Die sozialversicherungsrechtliche Einordnung von mitarbeitenden Familienangehörigen und Ehepartnern ist vermutlich schwieriger als bei allen anderen Personengruppen. Auf der einen Seite ist die Einordnung kompliziert, weil nicht immer ganz klar ist, ob ein Beschäftigungsverhältnis abhängig oder selbstständig ist. Für Familienangehörige und Ehepartner gibt es sogar den Sonderstatus der so genanten familienhaften Mitarbeit. Erschwerend kommt mitunter bei einer Beurteilung des Sozialversicherungsstatus außerdem hinzu, dass die steuerrechtliche und die sozialversicherungsrechtliche Einstufung von einander abweichen können. Dies kann zu geradezu bizarr anmutenden Konstellationen führen. So zum Beispiel in einem aktuellen Fall, über den das Finanzgericht Rheinland-Pfalz geurteilt hat.

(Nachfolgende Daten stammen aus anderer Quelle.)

import Summits.BirchSwinnertonDyer.BirchSwinnertonDyer.Theorems.PrintCf2RubinValueTwoEllipticUnitsLocalMeasure
import HarnessLib

/-!
# The MOMENTS of de Shalit's one-`𝔓` measure for the elliptic units: `∫ κ^{k+1} dμ = (κ(g_𝔠)^{k+1} − N𝔠)⁻¹ · Σ_c κ(r_c)^{k+1}·[S⁰]D^k H_{r_c⁻¹·e(𝔠)}`
# (de Shalit II.4.12 (29)–(31) with II.4.7 (16)–(17), brick B5 ⟶ the socket of B6)

Cell `bsd-print-cf2`, width seat `bsd-line-cf2c-w4` g10; `--supports` stmt-BirchSwinnertonDyer-24721 (helper, Theses-free). THEOREMS ONLY;
CONDITIONAL on the same de Shalit II.2.4/2.5 named facts as the sibling `…EllipticUnitsLocalMeasure` (hypotheses, never asserted).

Sequel of `PrintCf2RubinValueTwoEllipticUnitsLocalMeasure.lean` (`exists_groupDistribution_twisting_eq_induce_ellipticUnitsLocal`: a bounded
distribution `μ` on `G = Gal(K̄/K(𝔪))` along `K(𝔪v^{n+1})` with `δ_{g_𝔠,N𝔠} μ = i(e(𝔠))` for every twist).  For ANY such `μ` the package's
`integral_character_pow_succ_of_twisting_eq_induce_seriesFamily` (cf2c-w4 g7, p728641) computes the moments; the one extra input is the
SOCKET `hsock` (de Shalit's (11)), discharged for the relative units by cf2c-w4 g9's `seriesFamily_hsock_of_relNormCoherentUnits` (p740405)
under the continuity / root-of-unity hypotheses on `θ`.  THIS file:

* ★★★ `integral_character_pow_succ_ellipticUnitsLocal` — **for every `𝔠 ∈ I` and `k` with `κ(g_𝔠)^{k+1} ≠ N𝔠`:
  `∫_G κ(g)^{k+1} dμ(g) = (κ(g_𝔠)^{k+1} − N𝔠)⁻¹ · Σ_{c ∈ G/U_0} κ(r_c)^{k+1} · [S⁰] D^k H_{r_c⁻¹ • e(𝔠)}`**, `κ = κ_v⁻¹` read in `ℤ₂`,
  `H_β = Θ(j((δ_E g_β)~) ∘ ϑ)` the `Θ`-read log-free series of the relative Coleman series of `β ∈ 𝒰_𝔓` — the left side of de Shalit's
  interpolation formula II.4.7 (17)/(36) for the measure of the sibling; the right side (Eisenstein numbers = `L`-values, II.4.9–4.10) is brick B6.

HONEST FRAMING: an instantiation of accepted kernel theorems; nothing here closes a crux; no summit statement is proved; BSD is not proved by any of this.

## References
* [deShalit1987] E. de Shalit, *Iwasawa theory of elliptic curves with complex multiplication* (1987), II.4.7 (16)–(17) (p. 60),
  II.4.12 (29)–(31) (p. 67–69), I.3.5 (11) (p. 18).
-/

-- the summit namespace `Summit.BirchSwinnertonDyer.BirchSwinnertonDyer` repeats the problem name by design (D-0017)
set_option linter.dupNamespace false
set_option autoImplicit false

noncomputable section

open scoped Classical nonZeroDivisors
open scoped NumberField
open Field IsDedekindDomain IsDedekindDomain.HeightOneSpectrum ValuativeRel IsLocalRing MvPowerSeries
open Literature.NumberTheory.NumberFields
open Literature.NumberTheory.GaloisRepresentations Literature.NumberTheory.GaloisRepresentations.IsNonarchimedeanLocalField
  Literature.NumberTheory.GaloisRepresentations.LubinTate Literature.NumberTheory.GaloisRepresentations.ArtinLocalGlobal
  Literature.NumberTheory.PAdicHodge
open Literature.NumberTheory.EllipticCurves Literature.NumberTheory.EllipticCurves.GroupDistribution
open Literature.NumberTheory.ComplexMultiplication.EllipticUnits
open Literature.NumberTheory.LFunctions.AbelianDensity (artinSymbol)

namespace Summit.BirchSwinnertonDyer.BirchSwinnertonDyer.Theorems.PrintCf2.EllipticUnitsLocal

variable {K : Type} [Field K] [NumberField K] {𝔪 : Ideal (𝓞 K)} {v : HeightOneSpectrum (𝓞 K)}

section Assembly

attribute [local instance] ltNormUniformSpace ltNormIsUniformAddGroup rk1 nF nE fintypeResidueField
attribute [local instance] RelNormCoherentUnits.instCommMonoid

variable [NumberField.IsTotallyComplex K]
  -- the prints and the global frame
  (h24ii : DeShalit1987.prop24_ii_galoisAction) (h24iii : DeShalit1987.prop24_iii_unit) (h25 : DeShalit1987.prop25_i_normRelation)
  (hK : IsImaginaryQuadratic K) (ι : K →+* ℂ)
  (h𝔪0 : 𝔪 ≠ ⊥) (h𝔪1 : 𝔪 ≠ ⊤) (hv : ¬ 𝔪 ≤ v.asIdeal) (hw : ∀ u : (𝓞 K)ˣ, (u : 𝓞 K) - 1 ∈ 𝔪 → u = 1)
  -- the absolute Lubin–Tate model `π = u·2` at `v` and its unramified base `E`
  (hq : residueFieldCard (v.adicCompletion K) = 2)
  (h2 : (valuation (v.adicCompletion K)).IsUniformizer ((((2 : ℕ) : 𝒪[v.adicCompletion K]) : v.adicCompletion K)))
  (u : 𝒪[v.adicCompletion K]ˣ)
  {α : 𝓞 K} (hα0 : α ≠ 0) (hα𝔪 : α - 1 ∈ 𝔪) (hαw : ∀ w : HeightOneSpectrum (𝓞 K), w ≠ v → α ∉ w.asIdeal)
  {f : ℕ} (hαπ : ((α : K) : v.adicCompletion K) =
    ((((u : 𝒪[v.adicCompletion K]) * ((2 : ℕ) : 𝒪[v.adicCompletion K]) : 𝒪[v.adicCompletion K]) : v.adicCompletion K)) ^ f)
  (E : IntermediateField (v.adicCompletion K) (AlgebraicClosure (v.adicCompletion K)))
  [FiniteDimensional (v.adicCompletion K) E] [IsGalois (v.adicCompletion K) E] (hE : E ≤ maxUnramified (v.adicCompletion K))
  (hdegE : ∀ w : WeilGroup (v.adicCompletion K),
    WeilGroup.toAbsGalois (v.adicCompletion K) w ∈ E.fixingSubgroup → (f : ℤ) ∣ WeilGroup.deg w)
  -- the local analytic data: arithmetic Frobenius, the unit `ε`, the reading `θ : ℂ_{K_v} → ℂ₂`, `j : 𝒪_E → 𝐃`, `e₂ : 𝒪_v ≃ ℤ₂`
  {σ₀ : absoluteGaloisGroup (v.adicCompletion K)} (hσ₀ : IsAbsArithFrob σ₀)
  {ε : (maxUnramifiedCompletion (v.adicCompletion K))ˣ}
  (hε : maxUnramifiedCompletion.galAut (v.adicCompletion K) σ₀ (ε : maxUnramifiedCompletion (v.adicCompletion K)) =
    algebraMap 𝒪[v.adicCompletion K] (maxUnramifiedCompletion (v.adicCompletion K)) (u : 𝒪[v.adicCompletion K]) *
      (ε : maxUnramifiedCompletion (v.adicCompletion K)))
  (θ : CompletedAlgClosure (v.adicCompletion K) →+* ℂ_[2]) (hθc : Continuous θ)
  (hθ1 : ∀ z : CBall (v.adicCompletion K), ‖θ (z : CompletedAlgClosure (v.adicCompletion K))‖ ≤ 1)
  (hθζ : ∀ ζ' : ℂ_[2], (∃ n : ℕ, ζ' ^ 2 ^ n = 1) →
    ∃ ζ : CompletedAlgClosure (v.adicCompletion K), (∃ n : ℕ, ζ ^ 2 ^ n = 1) ∧ θ ζ = ζ')
  (j : unitBall E →+* UnrCoeff (v.adicCompletion K))
  (hj : j.comp (algebraMap (LTCoeff (v.adicCompletion K)) (unitBall E)) =
    (intToUnrCoeff (v.adicCompletion K)).comp (LTCoeff.of (v.adicCompletion K)).symm.toRingHom)
  (hjC : (algebraMap (UnrCoeff (v.adicCompletion K)) (CBall (v.adicCompletion K))).comp j = unitBallToCBall E)
  (e₂ : v.adicCompletionIntegers K ≃+* ℤ_[2])
  (hΘe : ∀ a : 𝒪[v.adicCompletion K], (θ.comp ((CBall (v.adicCompletion K)).subtype.comp
      (algebraMap (UnrCoeff (v.adicCompletion K)) (CBall (v.adicCompletion K))))) (intToUnrCoeff (v.adicCompletion K) a) =
    padicIntCast ℂ_[2] (((e₂ : v.adicCompletionIntegers K →+* ℤ_[2]).comp
      (integerEquivAdicCompletionIntegers v).toRingHom) a))
  -- the cell maps of the tower `K(𝔪v^{n+1})` for `κ := κ_v⁻¹` read in `ℤ₂`
  (ψ : (n : ℕ) → ↥(absRestrictNormalHom (rayClassField K 𝔪)).ker ⧸ (rayAdicTower (𝔪 := 𝔪) h𝔪0 v).U n → ZMod (2 ^ (n + 1)))
  (hψ : ∀ (n : ℕ) (g : ↥(absRestrictNormalHom (rayClassField K 𝔪)).ker), g ∈ (rayAdicTower (𝔪 := 𝔪) h𝔪0 v).U 0 →
    ψ n ((rayAdicTower (𝔪 := 𝔪) h𝔪0 v).proj n g) =
      PadicInt.toZModPow (n + 1) ((((Units.map (e₂ : v.adicCompletionIntegers K →+* ℤ_[2]).toMonoidHom).comp
        (rayAdicCharacter h𝔪0 hv hw))⁻¹ g : ℤ_[2]ˣ) : ℤ_[2]))
  -- the twists: ideals `𝔠` prime to `𝔪v`, Galois lifts `g_𝔠 ∈ Gal(K̄/K(𝔪))` of their Artin symbols, elliptic-unit families under `Θ(1; 𝔪v^{m+1}, 𝔠)`
  {I : Type*} (idl : I → Ideal (𝓞 K)) (hidl0 : ∀ i, idl i ≠ ⊥) (hidlc : ∀ i, IsCoprime (idl i) (𝔪 * v.asIdeal))
  (g : I → ↥(absRestrictNormalHom (rayClassField K 𝔪)).ker)
  (hg : ∀ (i : I) (m : ℕ), absRestrictNormalHom (rayClassField K (𝔪 * v.asIdeal ^ (m + 1))) (g i : absoluteGaloisGroup K) =
    artinSymbol (galFrob K (rayClassField K (𝔪 * v.asIdeal ^ (m + 1)))) (idl i))
  (x : ∀ (i : I) (m : ℕ), rayClassField K (𝔪 * v.asIdeal ^ (m + 1)))
  (hx : ∀ (i : I) (m : ℕ), IsThetaValueOne ι (𝔪 * v.asIdeal ^ (m + 1)) (idl i)
    (algClosureEmb ι ((x i m : rayClassField K (𝔪 * v.asIdeal ^ (m + 1))) : AlgebraicClosure K)))

set_option maxHeartbeats 800000 in
include hq hθc hθζ hjC in
/-- ★★★ **THE MOMENTS of the one-`𝔓` measure of the elliptic units** (de Shalit II.4.12 (29)–(31) with II.4.7 (16)–(17)): for ANY bounded
distribution `μ` on `Gal(K̄/K(𝔪))` along `K(𝔪v^{n+1})` with `δ_{g_𝔠, N𝔠} μ = i(e(𝔠))` levelwise for every twist `𝔠 ∈ I` (the sibling's
`exists_groupDistribution_twisting_eq_induce_ellipticUnitsLocal`), every `𝔠 ∈ I` and every `k` with `κ(g_𝔠)^{k+1} ≠ N𝔠` in `ℂ₂`:
**`∫_G κ(g)^{k+1} dμ(g) = (κ(g_𝔠)^{k+1} − N𝔠)⁻¹ · Σ_{c ∈ G/U_0} κ(r_c)^{k+1} · [S⁰] D^k H_{r_c⁻¹ • e(𝔠)}`** (`κ = κ_v⁻¹` in `ℤ₂`,
`r_c` the tower's representatives, `H_β = Θ(j((δ_E g_β)~) ∘ ϑ)`; the socket (11) from the trace-zero property of the relative log-free series,
`seriesFamily_hsock_of_relNormCoherentUnits`). [cite: deShalit1987, II.4.12 (29)–(31) (p. 67–69), II.4.7 (16)–(17) (p. 60), I.3.5 (11) (p. 18)] -/
theorem integral_character_pow_succ_ellipticUnitsLocal
    [hN : ∀ n, ((rayAdicTower (𝔪 := 𝔪) h𝔪0 v).U n).Normal]
    (μ : GroupDistribution (rayAdicTower (𝔪 := 𝔪) h𝔪0 v) ℂ_[2])
    (hμ : letI := rayAction h𝔪0 hv hw (isUniformizer_unit_mul h2 u) E hE
      ∀ (c : I) (n : ℕ) (b : ↥(absRestrictNormalHom (rayClassField K 𝔪)).ker ⧸ (rayAdicTower (𝔪 := 𝔪) h𝔪0 v).U n),
        (twisting (g c) (Ideal.absNorm (idl c) : ℂ_[2]) μ).μ n b =
        (GroupDistribution.induce
          (fun β : RelNormCoherentUnits (isUniformizer_unit_mul h2 u) E ↦
            (GroupDistribution.comap (restrictUnits ((invAmice₁ 2 ((PowerSeries.subst (compSeriesC h2 hσ₀ u hε)
              ((relTildeSeries (isUniformizer_unit_mul h2 u) E hq hE hσ₀
                (LTCoeff.of (v.adicCompletion K) (u : 𝒪[v.adicCompletion K])) β).map j)).map
              (θ.comp ((CBall (v.adicCompletion K)).subtype.comp
                (algebraMap (UnrCoeff (v.adicCompletion K)) (CBall (v.adicCompletion K))))))
              (norm_coeff_relSeries_le_one hq h2 u E hE hσ₀ hε θ hθ1 j hjC β)).density
              (ProfiniteTower.padicInt_isUniform 2) (unitInv ℂ_[2]) uniformContinuous_unitInv norm_unitInv_le))
              ψ ((rayAdicTower (𝔪 := 𝔪) h𝔪0 v).cellMap_trans (((Units.map (e₂ : v.adicCompletionIntegers K →+* ℤ_[2]).toMonoidHom).comp (rayAdicCharacter h𝔪0 hv hw))⁻¹) ψ hψ)
              ((rayAdicTower (𝔪 := 𝔪) h𝔪0 v).cellMap_injective (((Units.map (e₂ : v.adicCompletionIntegers K →+* ℤ_[2]).toMonoidHom).comp (rayAdicCharacter h𝔪0 hv hw))⁻¹)
                (mem_rayAdicTower_iff_inv h𝔪0 h𝔪0 hv hw e₂ le_rfl hv) ψ hψ)
              ((rayAdicTower (𝔪 := 𝔪) h𝔪0 v).cellMap_fiberSurj (((Units.map (e₂ : v.adicCompletionIntegers K →+* ℤ_[2]).toMonoidHom).comp (rayAdicCharacter h𝔪0 hv hw))⁻¹)
                (mem_rayAdicTower_iff_inv h𝔪0 h𝔪0 hv hw e₂ le_rfl hv)
                (exists_toZModPow_padicRayAdicCharacter_inv_eq h𝔪0 h𝔪0 hv hw e₂ le_rfl hv) ψ hψ)))
          zero_le_one (fun _ ↦ le_rfl)
          (ellipticUnitsLocal h24iii h25 hK ι h𝔪0 h𝔪1 hv hw (isUniformizer_unit_mul h2 u) hα0 hα𝔪 hαw hαπ E hE hdegE
            (hidl0 c) (hidlc c) (x c) (hx c))).μ n b)
    (c : I) (k : ℕ)
    (hne : padicIntCast ℂ_[2] (((((Units.map (e₂ : v.adicCompletionIntegers K →+* ℤ_[2]).toMonoidHom).comp (rayAdicCharacter h𝔪0 hv hw))⁻¹) (g c) : ℤ_[2]) ^ (k + 1)) ≠ (Ideal.absNorm (idl c) : ℂ_[2])) :
    letI := rayAction h𝔪0 hv hw (isUniformizer_unit_mul h2 u) E hE
    μ.integral (fun σ ↦ padicIntCast ℂ_[2] (((((Units.map (e₂ : v.adicCompletionIntegers K →+* ℤ_[2]).toMonoidHom).comp (rayAdicCharacter h𝔪0 hv hw))⁻¹) σ : ℤ_[2]) ^ (k + 1))) =
      (padicIntCast ℂ_[2] (((((Units.map (e₂ : v.adicCompletionIntegers K →+* ℤ_[2]).toMonoidHom).comp (rayAdicCharacter h𝔪0 hv hw))⁻¹) (g c) : ℤ_[2]) ^ (k + 1)) - (Ideal.absNorm (idl c) : ℂ_[2]))⁻¹ *
        ∑ c' ∈ (rayAdicTower (𝔪 := 𝔪) h𝔪0 v).cells 0,
          padicIntCast ℂ_[2] (((((Units.map (e₂ : v.adicCompletionIntegers K →+* ℤ_[2]).toMonoidHom).comp (rayAdicCharacter h𝔪0 hv hw))⁻¹) ((rayAdicTower (𝔪 := 𝔪) h𝔪0 v).repr 0 c') : ℤ_[2]) ^ (k + 1)) *
          PowerSeries.constantCoeff (mahlerD^[k] ((PowerSeries.subst (compSeriesC h2 hσ₀ u hε)
            ((relTildeSeries (isUniformizer_unit_mul h2 u) E hq hE hσ₀ (LTCoeff.of (v.adicCompletion K) (u : 𝒪[v.adicCompletion K]))
              (((rayAdicTower (𝔪 := 𝔪) h𝔪0 v).repr 0 c')⁻¹ • (ellipticUnitsLocal h24iii h25 hK ι h𝔪0 h𝔪1 hv hw (isUniformizer_unit_mul h2 u) hα0 hα𝔪 hαw hαπ E hE hdegE
            (hidl0 c) (hidlc c) (x c) (hx c)))).map j)).map
            (θ.comp ((CBall (v.adicCompletion K)).subtype.comp
              (algebraMap (UnrCoeff (v.adicCompletion K)) (CBall (v.adicCompletion K))))))) := by
  letI := rayAction h𝔪0 hv hw (isUniformizer_unit_mul h2 u) E hE
  exact integral_character_pow_succ_of_twisting_eq_induce_seriesFamily (h2 := h2) (hσ₀ := hσ₀) (u := u) (hε := hε)
    (Θ := θ.comp ((CBall (v.adicCompletion K)).subtype.comp
      (algebraMap (UnrCoeff (v.adicCompletion K)) (CBall (v.adicCompletion K)))))
    (κ := (((Units.map (e₂ : v.adicCompletionIntegers K →+* ℤ_[2]).toMonoidHom).comp (rayAdicCharacter h𝔪0 hv hw))⁻¹))
    (hU := mem_rayAdicTower_iff_inv h𝔪0 h𝔪0 hv hw e₂ le_rfl hv)
    (hκ := exists_toZModPow_padicRayAdicCharacter_inv_eq h𝔪0 h𝔪0 hv hw e₂ le_rfl hv) (ψ := ψ) (hψ := hψ)
    (φ := fun β : RelNormCoherentUnits (isUniformizer_unit_mul h2 u) E ↦
      (relTildeSeries (isUniformizer_unit_mul h2 u) E hq hE hσ₀ (LTCoeff.of (v.adicCompletion K) (u : 𝒪[v.adicCompletion K])) β).map j)
    (hC := norm_coeff_relSeries_le_one hq h2 u E hE hσ₀ hε θ hθ1 j hjC)
    (hsock := fun β k ↦ seriesFamily_hsock_of_relNormCoherentUnits (hq := hq) (h2 := h2) (u := u) (E := E) (hE := hE)
      (hσ₀ := hσ₀) (j := j) (hε := hε) (θ := θ) (hθc := hθc) (hθ1 := hθ1) (hθζ := hθζ) (hjC := hjC) β
      (norm_coeff_relSeries_le_one hq h2 u E hE hσ₀ hε θ hθ1 j hjC β) k)
    (hC0 := zero_le_one) (hCb := fun _ ↦ le_rfl)
    (β := fun c ↦ (ellipticUnitsLocal h24iii h25 hK ι h𝔪0 h𝔪1 hv hw (isUniformizer_unit_mul h2 u) hα0 hα𝔪 hαw hαπ E hE hdegE
            (hidl0 c) (hidlc c) (x c) (hx c)))
    (σ := g) (Nm := fun c ↦ Ideal.absNorm (idl c)) μ hμ c k hne

end Assembly

end Summit.BirchSwinnertonDyer.BirchSwinnertonDyer.Theorems.PrintCf2.EllipticUnitsLocal

end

Unterschiedliche steuer- und sozialversicherungsrechtliche Einstufung

In dem aktuellen Fall ging es um die Ehefrau eines Zahnarztes. Sie hatte in der Praxis ihres Mannes verschiedene organisatorische Aufgaben übernommen. Sie erledigte den Schriftverkehr, kümmerte sich um Verwaltung und Organisation der Praxis und war für die Abrechnung mit den Krankenkassen zuständig. In einem Statusfeststellungsverfahren der Clearingstelle der Deutschen Rentenversicherung Bund wurde ihr Sozialversicherungsfreiheit bestätigt. Dieser Einschätzung wollte sich auch das zuständige Finanzamt anschließen. Mit dem Ergebnis, dass die Ehefrau des Zahnarztes als Selbstständige Gewerbesteuern zahlen sollte, was nicht im Sinne der Betroffenen war. Sie zog vor Gericht – und bekam Recht.

Das Gericht stufte sie steuerrechtlich als Arbeitnehmerin in der Praxis ihres Mannes ein. Ihre Einkünfte stammten also aus einer nichtselbstständigen Tätigkeit. Damit war die Ehefrau sozialversicherungsfrei, weil sie sozialversicherungsrechtlich als nicht abhängig beschäftigt galt. Gleichzeitig war sie aber auch nicht gewerbesteuerpflichtig, weil sie im Sinne des Steuerrechts auch nicht selbstständig war. Die Einstufungen gingen also auseinander und führten zu dieser durchaus ungewöhnlichen Konstellation.